In un solo decennio, tra il 1995 e il 2005, sia tra l'uscita di Toy Story e
l'ultimo anno in cui la Pixar mantiene lo status di società indipendente prima
dell'acquisizione da parte della Disney, i prodotti della partnership tra i due studi
generano più di 3 miliardi di dollari al box office mondiale. Tra le ragioni di questo
successo c'è quella che Jay David Bolter e Richard Grusin definiscono la “rimediazione
all'indietro” operata dal cinema d'animazione computerizzato, cioè quel processo
secondo cui un nuovo medium rimodella, rilegge, riformula un medium precedente
che nella fattispecie è rappresentato dal cinema hollywoodiano classico. Ciò che si
impone immediatamente all'attenzione di pubblico e critica è la curatissima veste
estetica delle nuove immagini che l'opera (Toy Story) del 1995 suggella come un vero
e proprio standard da cui ogni film creato digitalmente non potrà più prescindere.
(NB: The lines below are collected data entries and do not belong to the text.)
import Summits.QuantumFields.YangMills.Theorems.BalabanUVNodesN15KingModelFullPropagatorGradOperatorPeel
import Literature.MathematicalPhysics.QuantumFieldTheory.King1986.PropagatorDerivSupNorm

/-!
# BalabanUVNodes ∕ N15 — THE KING-MODEL RUNG, CURVED EDITION (PART Q2b): THE GRADIENT OF THE FULL `A = 0` FLUCTUATION PROPAGATOR AS AN
# OPERATOR — `|Σ_{y′} η′^{d+1}[∂^{η′}_μG^{η′}_{K+n}(x′, y′) − ∂^η_μG^η_K(x, y)]f′(y′)| ≤ C·(L^{−γ∕2})^K·e^{−δ·dist(B(x), supp f′)}·‖f′‖_∞`,
# ALL sources, uniformly in the number of levels ([B9] (3.42) entry `|∇_U Gλ|` at `U ≡ 1`, two-spacing form)
# (Track A, DAG node N15 = NE2; FAN-OUT v1.1 §N15 s3 «KING-MODEL RUNG … + the one-line statement of what the curved case adds»; PART Q = NE2⁰'s
# OPERATOR LAYER for King's full propagator with genuine η-lattice test functions)

HONEST FRAMING.  Count-neutral kernel bookkeeping (cell `pub-ymgap`, seat `pub-ymgap-dag-n15-e` g7; `--supports stmt-QuantumFields-20292 --as helper`
= K3⁗ `SpineGivenEndpointR13Sep`, lineage K3 19676 → 19908 → 19912 → 20292).  TEMPLATE LITERATURE, `A = 0`: C. King's scalar U(1)-Higgs MODEL on
finite tori ([King1986] (2.13)–(2.17) p. 653, (2.20) p. 654, Theorem 3.3 (3.7) p. 658 («|(∇^ε_A G_k(A)f)(x)| ≤ Cexp[−δ₀dist(x, supp f)]‖f‖» =
[Ba 4] (1.10) clause 2), Prop. 3.8 (3.71) p. 664 second line, p. 664 «x′ ∈ B^n(x)», §4 p. 675 (4.42)–(4.43); B4 p. 582 (2.39)), NOT Bałaban's
covariant objects; the statement below is the (2.17)-summed SHAPE of (3.7) + (3.71) line 2, not a printed proposition; NE2⁺ is NOT PRINTED for
`∇_U G_k(U)` and not proved here; NOT a node discharge; nothing continuum ∕ ℝ⁴ ∕ OS ∕ mass-gap ∕ Clay.  0 `sorry`, 0 `def`, standard axioms.

THE POINT.  Parts P ∕ P′ ∕ P″ gave the operator-form η-rate of `G^η_K = (L^K)^{d+1}·A₀⁻¹` itself ((3.42) entry `|Gλ|`).  THIS FILE is the
entry `|∇_U Gλ|` at `U ≡ 1`: the forward η-derivative `∂^η_μ(A₀⁻¹f)(x) = L^K·((A₀⁻¹f)(x + e_μ) − (A₀⁻¹f)(x))` of the pair, for ALL sources,
with King's printed decay from the support, by part P′'s induction on the number of levels run on the DIFFERENTIATED operator peel (PART Q2a):
★ **`fullPropDOp_rate_decay_unif`** — for odd `L ≥ 3`, `a > 0`, `m₀² ≥ 0`, `0 ≤ γ < 1`: `∃ C δ > 0 ∀ K n ≥ 1 ∀ cube 2L^e ∀ 0 < m² ≤ m₀² ∀ μ
∀ f′ (|f′| ≤ F) ∀ D ∈ ℕ ∀ x′` with `f′(y′) = 0` whenever `|B(x) − B(y)|_M < D`:
`|Σ_{y′}(L^nL^K)^{−(d+1)}·[L^nL^K·(G′(x′ + e_μ, y′) − G′(x′, y′)) − L^K·(G(x + e_μ, y) − G(x, y))]·f′(y′)| ≤ C·(L^{−γ∕2})^K·e^{−δD}·F`
(`x, y` under `x′, y′`).  Induction on `K`: step = Q2a `fullPropDOp_peel_pair` + `pairOp_decay_le` on the gradient-slice pair (part M′
`ksDSlice_rate_unif`, mass `m²∕L²`) + the IH, the gain `L^{−1}·(C + C_rK) ≤ C·θ` closing because `L·θ = L^{1−γ∕2} > 1` (`γ < 1`; `C = B₁∕θ +
C_rK∕(Lθ − 1) + 1`); base `K = 1` = [Ba 4] (1.10) CLAUSE 2 in sup-norm form with decay (`King1986.Torus.fineOp_inv_deriv_mulVec_decay_unif`, PART Q1)
for the fine run + the one-level kernel bound `constrainedProp_deriv_decay_blocks_unif` with the half-rate row sum for the coarse run read through
the pairing.  The printed shape for the source `λ∘π` (the (3.42) entry of the pair) is read out downstream (PART Q, entries file).
WHAT THE CURVED CASE ADDS (one line): Bałaban's `∇_U G_k(U)λ` uniformly over the live window `Reg335`; print gives analyticity in `U` and
η-uniformity (Thm 3.4), never an η-difference.
HONEST SCOPE.  (i) `A = 0`, periodic b.c., odd `L ≥ 3`, `0 < m² ≤ m₀²`, cubes `2L^e`; (ii) the coarse source is the fine one read through King's
pairing with the fine measure; (iii) `K, n ≥ 1`, `0 ≤ γ < 1` (the tree's Prop. 3.8 second line); (iv) forward derivative in the observation point
(the entry `|G∇*λ|` = second-variable derivative is a separate file); (v) block-distance currency; not Bałaban's `∇_U G_k(U)`; not a discharge.
Locators: [King1986] C. King, CMP **102** (1986) 649–677: (2.13)–(2.17) p. 653, (2.20) p. 654, Theorem 3.3 (3.7) p. 658, Prop. 3.8 (3.71) p. 664,
(4.42)–(4.43) p. 675; [Ba 4] = [Balaban1983RegularityDecay] Theorem (1.10) p. 573, (2.39) p. 582; [B9] = [Balaban1985BackgroundPropagators]
Thm 3.1 (3.42) p. 397 + Thm 3.14 pp. 426–427 (typing template).
-/

noncomputable section

namespace Summit.QuantumFields.YangMills.BalabanUVNodes.N15KingModelRung.Curved

open Real Finset Matrix
open Literature.MathematicalPhysics.QuantumFieldTheory.Balaban1983to89 (Params)
open Literature.MathematicalPhysics.QuantumFieldTheory.Balaban1983to89.B4Sect5Proof (latticeConst latticeConst_nonneg)
open Literature.MathematicalPhysics.QuantumFieldTheory.Balaban1983to89.B5Prop11Plancherel (Tor fine unitVec)
open Literature.MathematicalPhysics.QuantumFieldTheory.King1986 (aK aK_pos)
open Literature.MathematicalPhysics.QuantumFieldTheory.King1986.Torus (constrainedProp fineOp flatten blockOf tdistT torCongr
  blockOf_flatten tdistT_nonneg constrainedProp_deriv_decay_blocks_unif fineOp_inv_deriv_mulVec_decay_unif)

variable {d : ℕ} (L : ℕ) [NeZero L]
Per i
padri della Pixar l'idea di base è quella di applicare i principi dell'animazione
tradizionale all’animazione computerizzata 3D. Secondo loro tale regola può essere
applicata anche al campo delle nuove immagini, di fronte alle quali la meraviglia e lo
stupore del pubblico devono procedere sempre di pari passo con il realismo dello
spettacolo offerto. Questo significa costruire una narrazione forte, robusta, controllata
In ogni dettaglio e soprattutto delineare con la massima precisione ed efficacia
l'orizzonte visuale in cui essa dovrà calarsi. Il fotorealismo costituisce in tal senso un
principio fondamentale nella sua qualità di falsificazione informatica non già della
realtà, ma del modo in cui l'occhio umano è stato abituato a riconoscerla e persino a
pensarla da quasi due secoli a questa parte. Lo studio quindi cerca di far passare per
reale l'immagine fotografica con una simulazione del vero. E questo è il bagaglio
culturale che questi uomini di animazione digitale utilizzano per spingersi verso una
dimensione estetica più reale del reale, ossia ad un iperrealismo assoluto e
incontaminato. Essi utilizzano questo software di renderizzazione per configurare una
caricatura di quella stessa realtà collocata a metà strada, secondo la tradizione
Disney, tra naturalismo e illusionismo. Ciò è evidente già dal primo Toy Story, nel
quale gli autori hanno accuratamente progettato gli interni e gli accessori della casa
con elementi dal mondo reale e accentuandone alcuni tratti all'interno della realtà
intensificata dell'animazione. Allo stesso modo per quanto riguarda la morfologia dei
personaggi, la Pixar continua tutto oggi a rispettare la regola dell'amplificazione di
alcuni tratti, come ad esempio gli occhi che devono risultare più grandi del normale
per creare empatia soprattutto nei più piccoli, senza però arrivare a quella
deformazione ai limiti del grottesco ricorrente nell'estetica dei nuovi studi di
animazione contemporanei. Ciò che insomma rende l'estetica della Pixar così unica è
proprio la convergenza di impossibilità e verosomiglianza in un contesto totalmente
integrato che produce una specifica sensazione di magia, rendendo il ricorso al
realismo subordinato al richiamo e alla provocazione dell'immaginazione. I realismo
secondario o di secondo grado che contraddistingue l'estetica della Pixar rappresenta
quindi l'unione dei codici del cinema dal vero con quelli del cartone al fine di
raccontare nel modo più efficace possibile il lato emotivo della realtà, ecco perché la
costruzione visiva delle immagini dei cortometraggi animati si muove come se si
avesse a che fare con una macchina da presa reale, una cinepresa che rispetti le
esigenze narrative, che si limiti al massimo all’esibizionismo dei punti di vista
impossibili e che si comporti costantemente come se fosse un dispositivo reale. In
molti casi si ricreano fedelmente singoli punti di vista, movimenti di macchina presenti
in particolari sequenze di film in live-action dove si addirittura arriva a ribattezzare la
cinepresa virtuale con i nomi dei registi presi a modello. Un esempio si ha nel primo
Toy Story, con il caso della “Branagh-cam”, responsabile del movimento circolare della
cinepresa virtuale intorno al pupazzo cowboy, nel momento della caduta della finestra
dell'amico Buzz Lightyear: ritroviamo questo movimento di macchina particolare infatti
nel film uscito l'anno prima di Kenneth Branagh, “Frankenstein di Mary Shelley”.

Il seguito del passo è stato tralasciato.